O ensaio se espalhou online, com milhares de "curti" no Facebook e repostagens. Daniel teve retorno de tantas pessoas que decidiu expandir seu ensaio. No livro, Daniel, uma pastora congregacionalista de uma igreja perto de Chicago, argumenta que a espiritualidade se encaixa confortavelmente na complacência, até mesmo no hedonismo –afinal, quem não gosta de caminhadas na natureza?– enquanto a religião é melhor em desafiar as pessoas a enfrentarem a morte, combater a pobreza e se oporem à injustiça. A religião, ao unir as pessoas, na comunidade, em intervalos regulares, facilita a conversa constante sobre assuntos que vão além de si próprio.

"O livro é meio que para a pessoa que, de certa forma, está com um pé dentro e um pé fora da religião", disse Daniel em uma entrevista recente. "Elas sabem que pode ser significativo, mas não sabem como argumentar a respeito, ou contar uma história sobre a vida religiosa que não soe detestável ou julgadora."

Daniel, por sua vez, argumenta de forma forçosa, aparentemente despreocupada com quem possa ofender.
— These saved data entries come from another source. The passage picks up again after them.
import Summits.Ventures.HodgeRepro2.Signs

/-!
# HodgeRepro2 — the hermitian data of the transfer exist (proved)

Blind re-derivation cell `pub-hodge-repro2`, seat p2 (file 4; imports `Signs.lean`, which imports
`Hypothesis.lean`).  Everything here is PROVED.

## Main result
`picardHermitianFormExists K τ₁ : PicardHermitianFormExists K τ₁` — for every CM-field `K` and
every complex embedding `τ₁ : K → ℂ` there is a hermitian form `H` on `K³` with
`signatureAt τ₁ H = (2,1)` and `H` definite at every other infinite place: `H = diag[1, 1, a]`,
`a` in the maximal real subfield, `a < 0` at the real place below `τ₁` and `a > 0` at the other
real places (weak approximation, `Signs.lean`).  This is the existence half of the
classification of hermitian spaces over a CM extension (Landherr; printed: Shimura, *Arithmetic
of Hermitian forms*, Doc. Math. 13 (2008) 739–774, Theorem 2.2(ii) p. 748 — "Given n, ε, and
{σ_v} satisfying (2.1a, b), there exists a hermitian space (V, ϕ) such that dim(V) = n,
ε ∈ d0(ϕ), and s_v(ϕ) = σ_v for every v ∈ r0"), specialised to `n = 3`, `σ_{v₁} = 1`,
`σ_v = 3` otherwise; it is the hermitian space of the compact Picard modular surface of the
transfer ([DR15] Introduction: signature `(n,1)` at one infinite place and `(n+1,0)` or `(0,n+1)`
at the others, `n = 2`).

## Tools (all proved)
`eigenvalues_map_univ_of_eq_diagonal` / `card_filter_eigenvalues_of_eq_diagonal` /
`signatureAt_eq_of_map_eq_diagonal`: the signature of a form that becomes a real diagonal matrix
under `τ` is read off the signs of the diagonal entries (via `Matrix.charpoly_diagonal` and
`Matrix.IsHermitian.roots_charpoly_eq_eigenvalues`); `card_filter_eigenvalues_of_charpoly_eq`,
`map_conjugate_eq_transpose`, `signatureAt_conjugate`, `signatureAt_eq_of_mk_eq`: the signature
depends only on the infinite place of the embedding (`τ̄(H) = τ(H)ᵀ`, `Matrix.charpoly_transpose`
— the remark in the docstring of `signatureAt`); `embedding_algebraMap_eq_re`: a complex
embedding of a CM-field restricted to the maximal real subfield is the real place below it.
-/

namespace Summit.Ventures.HodgeRepro2.ShimuraData

open NumberField Matrix

section DiagonalSignature

open Polynomial

variable {m : ℕ}

/-- The eigenvalues of a real diagonal matrix (as a multiset) are its diagonal entries. -/
theorem eigenvalues_map_univ_of_eq_diagonal (A : Matrix (Fin m) (Fin m) ℂ) (hA : A.IsHermitian)
    (d : Fin m → ℝ) (hd : A = Matrix.diagonal fun i => (d i : ℂ)) :
    Multiset.map hA.eigenvalues Finset.univ.val = Multiset.map d Finset.univ.val := by
  have h1 := hA.roots_charpoly_eq_eigenvalues
  have h2 : A.charpoly.roots = Multiset.map (fun i => (d i : ℂ)) Finset.univ.val := by
    have hc : (fun i : Fin m => (X - C (d i : ℂ))) = (fun a : ℂ => X - C a) ∘ fun i => (d i : ℂ) :=
      rfl
    rw [hd, Matrix.charpoly_diagonal, Finset.prod_eq_multiset_prod, hc, ← Multiset.map_map,
      roots_multiset_prod_X_sub_C]
  rw [h2] at h1
  have h3 : Multiset.map (fun x : ℝ => (x : ℂ)) (Multiset.map d Finset.univ.val) =
      Multiset.map (fun x : ℝ => (x : ℂ)) (Multiset.map hA.eigenvalues Finset.univ.val) := by
    rw [Multiset.map_map, Multiset.map_map]
    exact h1
  exact (Multiset.map_injective Complex.ofReal_injective h3).symm

/-- Counting positive / negative eigenvalues of a real diagonal matrix = counting positive /
negative diagonal entries. -/
theorem card_filter_eigenvalues_of_eq_diagonal (A : Matrix (Fin m) (Fin m) ℂ)
    (hA : A.IsHermitian) (d : Fin m → ℝ) (hd : A = Matrix.diagonal fun i => (d i : ℂ))
    (p : ℝ → Prop) [DecidablePred p] :
    (Finset.univ.filter fun i => p (hA.eigenvalues i)).card =
      (Finset.univ.filter fun i => p (d i)).card := by
  have h := eigenvalues_map_univ_of_eq_diagonal A hA d hd
  have key : ∀ f : Fin m → ℝ, (Finset.univ.filter fun i => p (f i)).card =
      Multiset.countP p (Multiset.map f Finset.univ.val) := by
    intro f
    rw [Multiset.countP_map, Finset.card_def, Finset.filter_val]
  rw [key, key, h]

/-- Two hermitian matrices with the same characteristic polynomial have the same numbers of
eigenvalues satisfying any predicate (the eigenvalue multisets coincide). -/
theorem card_filter_eigenvalues_of_charpoly_eq (A B : Matrix (Fin m) (Fin m) ℂ)
    (hA : A.IsHermitian) (hB : B.IsHermitian) (h : A.charpoly = B.charpoly)
    (p : ℝ → Prop) [DecidablePred p] :
    (Finset.univ.filter fun i => p (hA.eigenvalues i)).card =
      (Finset.univ.filter fun i => p (hB.eigenvalues i)).card := by
  have h1 := hA.roots_charpoly_eq_eigenvalues
  have h2 := hB.roots_charpoly_eq_eigenvalues
  rw [h] at h1
  have h3 : Multiset.map (fun x : ℝ => (x : ℂ)) (Multiset.map hA.eigenvalues Finset.univ.val) =
      Multiset.map (fun x : ℝ => (x : ℂ)) (Multiset.map hB.eigenvalues Finset.univ.val) := by
    rw [Multiset.map_map, Multiset.map_map]
    exact h1.symm.trans h2
  have h4 := Multiset.map_injective Complex.ofReal_injective h3
  have key : ∀ f : Fin m → ℝ, (Finset.univ.filter fun i => p (f i)).card =
      Multiset.countP p (Multiset.map f Finset.univ.val) := by
    intro f
    rw [Multiset.countP_map, Finset.card_def, Finset.filter_val]
  rw [key, key, h4]

variable (K : Type*) [Field K] [NumberField K] [IsCMField K]

/-- `τ̄(H) = τ(H)ᵀ` for a hermitian `H` over the CM-field `K`. -/
theorem map_conjugate_eq_transpose {H : Matrix (Fin m) (Fin m) K} (hH : IsHermitianForm K H)
    (τ : K →+* ℂ) : H.map ((starRingEnd ℂ).comp τ) = (H.map τ)ᵀ := by
  ext i j
  have h : conjTransposeK K H i j = H i j := by rw [hH]
  simp only [conjTransposeK, Matrix.transpose_apply, Matrix.map_apply] at h
  simp only [Matrix.map_apply, Matrix.transpose_apply, RingHom.comp_apply, ← h,
    IsCMField.complexEmbedding_complexConj, Complex.conj_conj]

/-- The signature does not depend on the choice of embedding within an infinite place:
`signatureAt (conj ∘ τ) H = signatureAt τ H` (via `Matrix.charpoly_transpose`). -/
theorem signatureAt_conjugate {H : Matrix (Fin m) (Fin m) K} (hH : IsHermitianForm K H)
    (τ : K →+* ℂ) : signatureAt K ((starRingEnd ℂ).comp τ) H = signatureAt K τ H := by
  have hA := isHermitian_map_of_isHermitianForm hH ((starRingEnd ℂ).comp τ)
  have hB := isHermitian_map_of_isHermitianForm hH τ
  have hc : (H.map ((starRingEnd ℂ).comp τ)).charpoly = (H.map τ).charpoly := by
    rw [map_conjugate_eq_transpose K hH τ, Matrix.charpoly_transpose]
  unfold signatureAt
  rw [dif_pos hA, dif_pos hB]
  rw [card_filter_eigenvalues_of_charpoly_eq _ _ hA hB hc (fun x => 0 < x),
    card_filter_eigenvalues_of_charpoly_eq _ _ hA hB hc (fun x => x < 0)]

/-- `signatureAt` depends only on the infinite place of the embedding. -/
theorem signatureAt_eq_of_mk_eq {H : Matrix (Fin m) (Fin m) K} (hH : IsHermitianForm K H)
    {τ τ' : K →+* ℂ} (h : InfinitePlace.mk τ = InfinitePlace.mk τ') :
    signatureAt K τ H = signatureAt K τ' H := by
  rcases InfinitePlace.mk_eq_iff.mp h with h | h
  · rw [h]
  · rw [← h]
    exact (signatureAt_conjugate K hH τ).symm

/-- `signatureAt` of a form whose image under `τ` is a real diagonal matrix: the numbers of
positive and negative diagonal entries. -/
theorem signatureAt_eq_of_map_eq_diagonal {H : Matrix (Fin m) (Fin m) K}
    (hH : IsHermitianForm K H) (τ : K →+* ℂ) (d : Fin m → ℝ)
    (hd : H.map τ = Matrix.diagonal fun i => (d i : ℂ)) :
    signatureAt K τ H =
      ((Finset.univ.filter fun i => 0 < d i).card, (Finset.univ.filter fun i => d i < 0).card) := by
  have hA := isHermitian_map_of_isHermitianForm hH τ
  unfold signatureAt
  rw [dif_pos hA]
  rw [card_filter_eigenvalues_of_eq_diagonal (H.map τ) hA d hd (fun x => 0 < x),
    card_filter_eigenvalues_of_eq_diagonal (H.map τ) hA d hd (fun x => x < 0)]

end DiagonalSignature

section PicardExists

variable (K : Type*) [Field K] [NumberField K] [IsCMField K]

/-- A complex embedding of a CM-field evaluated on the maximal real subfield is the (real) value of
the real place below it: `τ(x) = v(x)` with `v = equivInfinitePlace (mk τ)`. -/
theorem embedding_algebraMap_eq_re (τ : K →+* ℂ) (x : maximalRealSubfield K) :
    τ (algebraMap (maximalRealSubfield K) K x) =
      (((IsCMField.equivInfinitePlace K (InfinitePlace.mk τ)).embedding x).re : ℂ) := by
  set w : InfinitePlace K := InfinitePlace.mk τ with hw
  set v : InfinitePlace (maximalRealSubfield K) := IsCMField.equivInfinitePlace K w with hv
  have h0 : v = InfinitePlace.mk (w.embedding.comp (algebraMap (maximalRealSubfield K) K)) := by
    rw [hv, IsCMField.equivInfinitePlace_apply, ← InfinitePlace.comap_mk,
      InfinitePlace.mk_embedding]
  have h1 : v.embedding = w.embedding.comp (algebraMap (maximalRealSubfield K) K) := by
    rw [h0]
    exact InfinitePlace.embedding_mk_eq_of_isReal (IsTotallyReal.complexEmbedding_isReal _)
  have h2 : τ (algebraMap (maximalRealSubfield K) K x) =
      w.embedding (algebraMap (maximalRealSubfield K) K x) :=
    embedding_algebraMap_eq_of_mk_eq K (by rw [hw, InfinitePlace.mk_embedding]) x
  rw [h2, h1, RingHom.comp_apply]
  exact (Complex.conj_eq_iff_re.mp
    (Complex.conj_eq_iff_im.mpr (im_embedding_algebraMap_eq_zero K w.embedding x))).symm

/-- The diagonal form `diag[1, 1, a]` with `a` in the maximal real subfield is hermitian. -/
theorem isHermitianForm_diagonal_one_one (a : maximalRealSubfield K) :
    IsHermitianForm K (Matrix.diagonal ![1, 1, algebraMap (maximalRealSubfield K) K a]) := by
  unfold IsHermitianForm conjTransposeK
  rw [Matrix.diagonal_map (map_zero _), Matrix.diagonal_transpose]
  congr 1
  funext i
  fin_cases i
  · simp
  · simp
  · have hcoe : algebraMap (maximalRealSubfield K) K a = (a : K) := rfl
    simp [hcoe, IsCMField.complexConj_apply_eq_self]

/-- **The hermitian data of the transfer exist** (`PicardHermitianFormExists`, now a theorem):
for every CM-field `K` and every complex embedding `τ₁` there is a hermitian form on `K³` of
signature `(2,1)` at `τ₁` and definite at every other infinite place, namely `diag[1, 1, a]` with
`a` in the maximal real subfield negative at the real place below `τ₁` and positive elsewhere
(weak approximation, `exists_re_sign_prescribed`).  Printed counterpart: Shimura, Doc. Math. 13
(2008), Theorem 2.2(ii) p. 748 and its proof (`ϕ = c ϕ₁`). -/
theorem picardHermitianFormExists (τ₁ : K →+* ℂ) : PicardHermitianFormExists K τ₁ := by
  classical
  set v₁ : InfinitePlace (maximalRealSubfield K) :=
    IsCMField.equivInfinitePlace K (InfinitePlace.mk τ₁) with hv₁
  obtain ⟨a, ha⟩ := exists_re_sign_prescribed (maximalRealSubfield K) fun v => decide (v ≠ v₁)
  refine ⟨Matrix.diagonal ![1, 1, algebraMap (maximalRealSubfield K) K a],
    isHermitianForm_diagonal_one_one K a, ?_⟩
  -- the signature at any embedding `τ` is read off the real value `r τ` of `a` below `τ`
  have hdiag : ∀ τ : K →+* ℂ,
      (Matrix.diagonal ![1, 1, algebraMap (maximalRealSubfield K) K a]).map τ =
        Matrix.diagonal fun i =>
          ((![1, 1, ((IsCMField.equivInfinitePlace K (InfinitePlace.mk τ)).embedding a).re] i : ℝ)
            : ℂ) := by
    intro τ
    rw [Matrix.diagonal_map (map_zero _)]
    congr 1
    funext i
    fin_cases i
    · simp
    · simp
    · simp [embedding_algebraMap_eq_re K τ a]
  have hsig : ∀ τ : K →+* ℂ, signatureAt K τ
      (Matrix.diagonal ![1, 1, algebraMap (maximalRealSubfield K) K a]) =
      ((Finset.univ.filter fun i =>
          0 < ![1, 1, ((IsCMField.equivInfinitePlace K (InfinitePlace.mk τ)).embedding a).re] i).card,
       (Finset.univ.filter fun i =>
          ![1, 1, ((IsCMField.equivInfinitePlace K (InfinitePlace.mk τ)).embedding a).re] i < 0).card) :=
    fun τ => signatureAt_eq_of_map_eq_diagonal K (isHermitianForm_diagonal_one_one K a) τ _ (hdiag τ)
  refine ⟨?_, ?_⟩
  · -- at `τ₁`: `a < 0`, signature `(2, 1)`
    have hneg : (v₁.embedding a).re < 0 := by
      have h := ha v₁
      have : ¬ (0 < (v₁.embedding a).re) := fun h' => by simpa using h.1.mp h'
      exact lt_of_le_of_ne (not_lt.mp this) h.2
    rw [hsig τ₁, ← hv₁, Finset.card_filter, Finset.card_filter, Fin.sum_univ_three,
      Fin.sum_univ_three]
    simp [hneg, not_lt.mpr hneg.le]
  · -- elsewhere: `a > 0`, signature `(3, 0)`
    intro τ hτ
    set v : InfinitePlace (maximalRealSubfield K) :=
      IsCMField.equivInfinitePlace K (InfinitePlace.mk τ) with hv
    have hne : v ≠ v₁ := by
      rw [hv, hv₁]
      exact fun h => hτ ((IsCMField.equivInfinitePlace K).injective h)
    have hpos : 0 < (v.embedding a).re := (ha v).1.mpr (by simpa using hne)
    left
    rw [hsig τ, ← hv, Finset.card_filter, Finset.card_filter, Fin.sum_univ_three,
      Fin.sum_univ_three]
    simp [hpos, not_lt.mpr hpos.le]

end PicardExists

end Summit.Ventures.HodgeRepro2.ShimuraData
/- Copyright: the b2b-balaban cell (near-miss cell 7), T⁴-continuum fan-out; row NE7b CRUX team (2), seat
t4-ne7b-formalise-leaf-03 (gen 22) (row S12 «ASSEMBLY» custodian; the OWNER's INTERFACE REQUEST NE7b IR-42-2 under ruling
R-OWNER-42-2 «M5's cost side is stated in TOTAL (lifeCost) form», `CLAIMS.log` l.29149; TOTAL-form twin of `HistoryAssemblyRealiseRunMultPW`,
site W4cT).  Released under the licence of the surrounding project. -/
import Summits.QuantumFields.BalabanUV.T4Continuum.Support.HistoryAssemblyRealiseRunMultP
import Summits.QuantumFields.BalabanUV.T4Continuum.Support.HistoryRealiseWeakReading
import Summits.QuantumFields.BalabanUV.T4Continuum.Support.HistoryAssemblyMultProfileTotal

/-!
**TOTAL-FORM TWIN (IR-42-2, site W4cT).**  This module is the by-name twin of `HistoryAssemblyRealiseRunMultPW` in which the END's H3
realised-cost binders `hκ` ∕ `hκ'` are READ IN TOTAL (lifeCost) FORM —
`lifeCost (padW (dictWT Prod.fst (R K) C.n₁) 0) (κ K q) q.2 ≤ lifeCost (padW (dictWT Prod.fst (R K) C.n₁) 0) (costT Prod.fst C K (R K)) q.2`
per live member of a bad term — instead of the STEPWISE form `∀ m ∈ life …, κ K q q.2 m ≤ costT … q.2 m` (the
owner's ruling R-OWNER-42-2 on the located design observation O-M5-1: print's (1.80)–(1.81) ∕ (1.86)–(1.88) budgets
are per-region-future ∕ per-merger-reserve TOTALS; a merger cascade can out-spend the stepwise floor).  The stepwise
binder was consumed only through `lifeCostT_mono = Finset.sum_le_sum`, so the total form is a drop-in WEAKER
binder: statement otherwise token-identical, proof verbatim with the predecessor twin `HistoryAssemblyMultProfileTotal.card_mul_pshapeTH_le_priceT_of_profile_total` in place of
`HistoryAssemblyMultProfile.card_mul_pshapeTH_le_priceT_of_profile`; every stepwise supplier still fits through `lifeCostT_mono`; class R of the H3 cost field UNCHANGED until
the owner's M5-1 `HistoryGenealogyBankingCost` discharges it.  The landed stepwise module stays (append-only era:
nothing is edited).  The text below is the landed module's, with names suffixed `T`.

# History assembly: the PER-RUN multiplicity-socket END at profile level `P` over the MEMORY-AGNOSTIC reading (S12-W, W4c)

Summits-side support leaf of the T⁴-continuum cell (rung (B)+1 on a FINITE torus only; NOT infinite volume, NOT the
mass gap, NOT the Clay statement; NOT a proof of the spine estimate NE7b, which is the cell's OWN estimate, NOT PRINTED
and NOT PROVED).

WHY.  The row owner's located MODEL findings F-ne7bp1g40-1 (pendency one index stronger than print at joins ∕ cutoff)
and #3 = R-OWNER-41-1 (the renewal clause of `Realises` reads condition (ii)'s memory FROZEN at the last event, print
reads the CURRENT level's `R_j`; B16 = [Balaban1989LargeFieldII] pp. 383–387, B15 = [Balaban1989LargeFieldI] pp. 177,
198 — manuscripts UNDER AUDIT, locators only, nothing of them asserted) are repaired by route R-41-a: the END must not
depend on the readiness CONVENTION at all.  Core `HistoryRealiseWeak` (owner, p248661), carriers `HistoryRealiseWeakReading`
(IR-41-4, p250289: `RealisedReadingRW`, `termReadingLE_of_realisedRW` with the SAME `TermReadingLE` conclusion).  THIS FILE
is the by-name re-plug of the per-run END named below: hypothesis `RealisedReadingR ↦ RealisedReadingRW`, proof
`termReadingLE_of_realisedR ↦ termReadingLE_of_realisedRW`, everything else — the reading-agnostic socket
`hybridNE7_of_termReadingLE_mult`, the per-occupant bound, `hocc_of_boundK`, `prod_memOf_le_prod_supPriceK`, the located drop
control `dropCtl_runProfile` — VERBATIM; conclusion IDENTICAL (the END of record's).  Append-only: the landed END stays
and is the special case through `RealisedReadingR.toW`.

WHAT.  **`hybridNE7_of_realisedRunW_printedMultPT`** = twin of `HistoryAssemblyRealiseRunMultP.hybridNE7_of_realisedRun_printedMultP` (row S12j, the slot multiplicity displayed at a profile level `P`).  [folklore] composition by name; no definition, no `[cite:]` tag, nothing printed asserted, zero
`sorry`.

HONEST.  DISPLAYED, NOT DISCHARGED (unchanged list): the reading H3^NE7b (memory-agnostic currency), (B) at fixed volume
(`SignConventions`, `Cor3With`), the BetaPertH-flow box bounds + tuning + IR smallness at the TLE threshold, NE7c's
`ShellWeightBound`, NE7's `ReindexedBudget` with four summable rates, the printed price sentences, the `Regeneration`
numerator readings, and the slot multiplicity `hmult` (its W-form instance is W3 `HistoryAssemblyMultInstanceW`, NOT this
file).  By-name class of every `WALL-NE7b-P1.md` §2 binder UNCHANGED; headline p224237 UNCHANGED BY NAME; NE7b NOT
PRINTED ∕ NOT PROVED; spine 0∕9.  HONEST DEPENDENCY (cell): continuum YM on T⁴ ⇐ BetaPertH ∧ nine spine estimates (0/9
proved); BetaPertH ⇐ (D1) ∧ (D4) ∧ CAP+tail; G-an2-4 gates asym, D1 and NE2/3/4.  This file changes none of it. -/

open Finset MeasureTheory
open Literature.MathematicalPhysics.QuantumFieldTheory.Balaban1983to89
open T4PersistenceDictionary T4PersistentHistoryCount T4BankedInduction T4PrintedShapeBanking
open T4WeightBudget T4GlobalDenominator T4LiveClassFibration T4LiveStructureGas T4LiveGasToTerms T4RecordPriceSeam
open T4PartnerMultiplicity T4IndicatorShell T4MatchingAssembly T4MatchingClosure T4MatchingClosureSocket T4Continuum
open T4StabilitySocket T4BranchingRecordsGas T4TaggedShapeBanking T4CanonicalMenus T4RenewalChains
open Summit.QuantumFields.BalabanUV.T4Continuum.PlacementBatch
open Summit.QuantumFields.BalabanUV.T4Continuum.PlacementSkeleton
open Summit.QuantumFields.BalabanUV.T4Continuum.CountThresholdUniform
open Summit.QuantumFields.BalabanUV.T4Continuum.CountThresholdExit
open Summit.QuantumFields.BalabanUV.T4Continuum.CountSeamJunction
open Summit.QuantumFields.BalabanUV.T4Continuum.LateMergers
open Summit.QuantumFields.BalabanUV.T4Continuum.HistoryFlow
open Summit.QuantumFields.BalabanUV.T4Continuum.HistoryRegeneration
open Summit.QuantumFields.BalabanUV.T4Continuum.HistoryTables
open Summit.QuantumFields.BalabanUV.T4Continuum.HistoryAssemblyTrees
open Summit.QuantumFields.BalabanUV.T4Continuum.HistoryAssemblyTerms
open Summit.QuantumFields.BalabanUV.T4Continuum.HistoryAssemblyPedigree
open Summit.QuantumFields.BalabanUV.T4Continuum.HistoryConstants
open Summit.QuantumFields.BalabanUV.T4Continuum.HistoryGen
open Literature.MathematicalPhysics.QuantumFieldTheory.Balaban1983to89.B13ScaleTransfer
open Summit.QuantumFields.BalabanUV.T4Continuum.ZoneSkeleton
open Summit.QuantumFields.BalabanUV.T4Continuum.HistorySocketTH
open Summit.QuantumFields.BalabanUV.T4Continuum.HistoryCaps
open Summit.QuantumFields.BalabanUV.T4Continuum.HistoryAssemblyPrice
open Summit.QuantumFields.BalabanUV.T4Continuum.HistoryBankingLE
open Summit.QuantumFields.BalabanUV.T4Continuum.HistoryExitLE
open Summit.QuantumFields.BalabanUV.T4Continuum.HistoryAssemblyTreesLE
open Summit.QuantumFields.BalabanUV.T4Continuum.HistoryAssemblyTermsLE
open Summit.QuantumFields.BalabanUV.T4Continuum.HistoryRealise
open Summit.QuantumFields.BalabanUV.T4Continuum.HistoryAssemblyRealiseLE
open Summit.QuantumFields.BalabanUV.T4Continuum.HistoryAssemblyMult
open Summit.QuantumFields.BalabanUV.T4Continuum.HistoryAssemblyMultKey
open Summit.QuantumFields.BalabanUV.T4Continuum.HistoryAssemblyRealiseRun
open Summit.QuantumFields.BalabanUV.T4Continuum.HistoryAssemblyRealiseMult
open Summit.QuantumFields.BalabanUV.T4Continuum.HistoryAssemblyMultProfile
open Summit.QuantumFields.BalabanUV.T4Continuum.HistoryRealiseWeak
open Summit.QuantumFields.BalabanUV.T4Continuum.HistoryRealiseWeakReading
open Summit.QuantumFields.BalabanUV.T4Continuum.HistoryAssemblyRealiseRunMultP
open Summit.QuantumFields.BalabanUV.T4Continuum.HistoryAssemblyMultProfileTotal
"Ser espiritualizada de modo privado, mas não religiosa, não me interessa", ela escreve. "Não há nada desafiador em ter pensamentos profundos sozinha. O que interessa é fazer esse trabalho na comunidade, onde outras pessoas podem pedir para que prove o que está dizendo ou discordem de você. Onde a vida com Deus fica rica e provocativa é quando você explora uma tradição que você não inventou sozinha."

Mas Linda A. Mercadante, que leciona na Escola Teológica Metodista, em Ohio, contesta essa descrição do espiritualizado, mas não religioso. Em "Beliefs Without Borders: Inside the Minds of the Spiritual, but Not Religious" ("Crenças sem fronteiras: dentro das mentes dos espiritualizados, mas não religiosos", em tradução livre, Oxford), publicado em março, ela argumenta que as pessoas espiritualizadas podem ser teologicamente profundas.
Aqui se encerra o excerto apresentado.